APPELLATE COURT OF ILLINOIS FIRST JUDICIAL DISTRICT FOURTH DIVISION
Jan 26, 2017
2017 Ill. App. 141372 (Ill. App. Ct. 2017)

Opinion

No. 1-14-1372

01-26-2017

THE PEOPLE OF THE STATE OF ILLINOIS, Plaintiff-Appellee, v. MICHAEL GRIFFIN, Defendant-Appellant.


NOTICE: This order was filed under Supreme Court Rule 23 and may not be cited as precedent by any party except in the limited circumstances allowed under Rule 23(e)(1).

Appeal from the Circuit Court of Cook County.

No. 12 C4 41146

Honorable Gregory Robert Ginex, Judge Presiding.

JUSTICE HOWSE delivered the judgment of the court.
Presiding Justice Ellis and Justice McBride concurred in the judgment.

ORDER

¶ 1 Held: Judgment affirmed over defendant's claim that the evidence was insufficient to sustain the enhancement of his conviction and sentence for driving on a revoked or suspended license from a Class A misdemeanor to a Class 4 felony; mittimus corrected.

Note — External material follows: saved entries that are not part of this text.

/-! ### The height decreases on the stub set -/

/-- **`ẏ < 0` below the tip on the stub set**, under the three smallness hypotheses. [cite: Kirby1989, Ch. I §4] -/
theorem stubU_deriv_y_neg (he₀ : 0 < e₀) (hκ2 : 2 * P.κD * e₀ ≤ 1) (hs1 : P.sαU ≤ 2⁻¹) (hs2 : 4 * c.cmax * P.sαU ≤ 1)
    (hs3 : 8 * c.qmaxc * P.MΘ * c.liteMHU * P.sαU < c.liteVminU2 P.μ_pos * e₀)
    {t : ℝ} (ht : t ∈ P.stubSetUp) (ht' : t < P.du.tD) : deriv P.Ru.y t < 0 := by
  rw [(stubU_hasDerivAt_y ht ht').deriv]
  have hv := (c.liteVminU2_spec P.μ_pos).1
  have hr := stubU_r_mem he₀ ht
  have hR : 0 < P.Ru.r t := by linarith [hr.1, P.rDu_mem.1]
  have hX := stubU_vmin_le ht
  have hvd : P.du.vmin = c.liteVminU2 P.μ_pos := rfl
  rw [hvd] at hX
  have hr' : -(deriv P.du.Xl t) * e₀ < 0 := by nlinarith
  have hα := stubU_abs_α_sub_le he₀ hκ2 ht
  have hcos : |cos (P.Ru.α t)| ≤ P.sαU := (abs_cos_le_abs_sub_pi_div_two _).trans hα
  have hsin : 7 / 8 ≤ sin (P.Ru.α t) := by
    have h := one_sub_sq_le_sin hα
    have : P.sαU ^ 2 ≤ 4⁻¹ := by have := P.sαU_nonneg he₀.le; nlinarith
    linarith
  have hq0 : 0 ≤ twistQ P.tw (P.Ru.r t) (P.Ru.θ t) := (twistQ_pos _ _ (stubU_θ_mem_Ioo ht)).le
  have hq := stubU_q_le he₀ hκ2 ht
  have hθ' := stubU_θ'_abs_le ht
  apply curveY_deriv_neg_of_nearVertical_abs hR hr' (by linarith) hq0 hcos
  · -- `r |c| s ≤ 1/2`
    have hc := P.abs_tw_le
    have hr2 : P.Ru.r t ≤ 2 := by linarith [hr.2]
    have hs0 := P.sαU_nonneg he₀.le
    calc P.Ru.r t * |P.tw| * P.sαU ≤ 2 * c.cmax * P.sαU := by
          apply mul_le_mul_of_nonneg_right _ hs0
          exact mul_le_mul hr2 hc (abs_nonneg _) (by norm_num)
      _ ≤ 1 / 2 := by linarith
  · -- the mixing term against the radial decrease
    have hs0 := P.sαU_nonneg he₀.le
    have hr2 : P.Ru.r t ≤ 2 := by linarith [hr.2]
    have hlhs : P.Ru.r t * twistQ P.tw (P.Ru.r t) (P.Ru.θ t) * |deriv c.ΘB (1 - P.du.Hh t) * deriv P.du.Hh t| * P.sαU ≤
        2 * c.qmaxc * (P.MΘ * c.liteMHU) * P.sαU := by
      apply mul_le_mul_of_nonneg_right _ hs0
      exact mul_le_mul (mul_le_mul hr2 hq hq0 (by norm_num)) hθ' (abs_nonneg _) (by have := c.qmaxc_pos; positivity)
    have hrhs : c.liteVminU2 P.μ_pos * e₀ * (7 / 8) / 2 ≤ -(-(deriv P.du.Xl t) * e₀) * sin (P.Ru.α t) / 2 := by
      simp only [neg_mul, neg_neg]
      have : c.liteVminU2 P.μ_pos * e₀ ≤ deriv P.du.Xl t * e₀ := mul_le_mul_of_nonneg_right hX he₀.le
      have h78 : 0 ≤ sin (P.Ru.α t) - 7 / 8 := by linarith
      nlinarith [mul_nonneg (mul_nonneg (hv.le.trans hX) he₀.le) h78]
    nlinarith

/-- **The stub stays above the tip**: `y t > r_D` for stub parameters `t < t_D`. [cite: Kirby1989, Ch. I §4] -/
theorem rDu_lt_y_of_mem_stubSetUp (he₀ : 0 < e₀) (hκ2 : 2 * P.κD * e₀ ≤ 1) (hs1 : P.sαU ≤ 2⁻¹) (hs2 : 4 * c.cmax * P.sαU ≤ 1)
    (hs3 : 8 * c.qmaxc * P.MΘ * c.liteMHU * P.sαU < c.liteVminU2 P.μ_pos * e₀)
    {t : ℝ} (ht : t ∈ P.stubSetUp) (ht' : t < P.du.tD) : P.rDu < P.Ru.y t := by
  have hwin : ∀ s ∈ Icc t P.du.tD, P.du.H₁ s ∈ Ioo P.Ru.w₁ P.Ru.w₂ := fun s hs ↦ by
    show P.du.H₁ s ∈ Ioo (P.du.hr0 - 2 * P.μ) (P.du.hr1 + P.μ)
    rw [H₁_eq_Hh_of_le_up hs.2]; exact stubU_Hh_win (stubU_of_le ht hs.1 hs.2)
  have hcont : ContinuousOn P.Ru.y (Icc t P.du.tD) := fun s hs ↦
    (P.Ru.contDiffAt_y (hwin s hs) (stubU_θ_mem_Ioo (stubU_of_le ht hs.1 hs.2))).continuousAt.continuousWithinAt
  have hanti : StrictAntiOn P.Ru.y (Icc t P.du.tD) := by
    refine strictAntiOn_of_deriv_neg (convex_Icc _ _) hcont fun s hs ↦ ?_
    rw [interior_Icc] at hs
    exact stubU_deriv_y_neg he₀ hκ2 hs1 hs2 hs3 (stubU_of_le ht hs.1.le hs.2.le) hs.2
  have hy : P.Ru.y P.du.tD = P.rDu := by
    rw [P.Ru.y_tD]; rfl
  rw [← hy]
  exact hanti (left_mem_Icc.2 ht'.le) (right_mem_Icc.2 ht'.le) ht'

/-- The weak form, including the tip. [folklore] -/
theorem rDu_le_y_of_mem_stubSetUp (he₀ : 0 < e₀) (hκ2 : 2 * P.κD * e₀ ≤ 1) (hs1 : P.sαU ≤ 2⁻¹) (hs2 : 4 * c.cmax * P.sαU ≤ 1)
    (hs3 : 8 * c.qmaxc * P.MΘ * c.liteMHU * P.sαU < c.liteVminU2 P.μ_pos * e₀)
    {t : ℝ} (ht : t ∈ P.stubSetUp) : P.rDu ≤ P.Ru.y t := by
  rcases eq_or_lt_of_le ht.1.2 with h | h
  · rw [h, P.Ru.y_tD]; exact le_of_eq rfl
  · exact (rDu_lt_y_of_mem_stubSetUp he₀ hκ2 hs1 hs2 hs3 ht h).le

end SlideChoice

end BandCore

end Literature.Topology.FourManifolds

¶ 2 Following a jury trial, defendant Michael Griffin was found guilty of driving while his license was revoked or suspended (DWLR). The trial court sentenced defendant to three years' imprisonment with one year of mandatory supervised release based on the enhancement of his conviction and sentence to a Class 4 felony under section 6-303 of the Illinois Vehicle Code (Code) (625 ILCS 5/6-303(d), (d-3) (West 2012)). On appeal, defendant contends that the preponderance of the evidence did not establish his eligibility for an enhanced Class 4 felony conviction and sentence because the evidence, taken as true, did not show that his prior or current DWLR violations were based on a suspension or revocation for one of the enumerated predicate offenses. Therefore, defendant requests that this court reduce his conviction to a Class A misdemeanor. For the following reasons, we affirm.

¶ 3 The events giving rise to the charges occurred on October 9, 2012. Following his arrest, defendant was charged by information with DWLR under section 6-303(a) of the Code. The charge initially indicated the State's intent to seek to enhance defendant's sentence to a Class 3 felony pursuant to section 6-303(d-4), in that his license was suspended for a statutory summary suspension under section 11-501.1 of the Code and he had 11 prior violations of section 6-303. After determining that defendant had amassed fewer relevant prior violations, the State amended the charge to indicate it sought to sentence defendant under the Class 4, not the Class 3, felony provision.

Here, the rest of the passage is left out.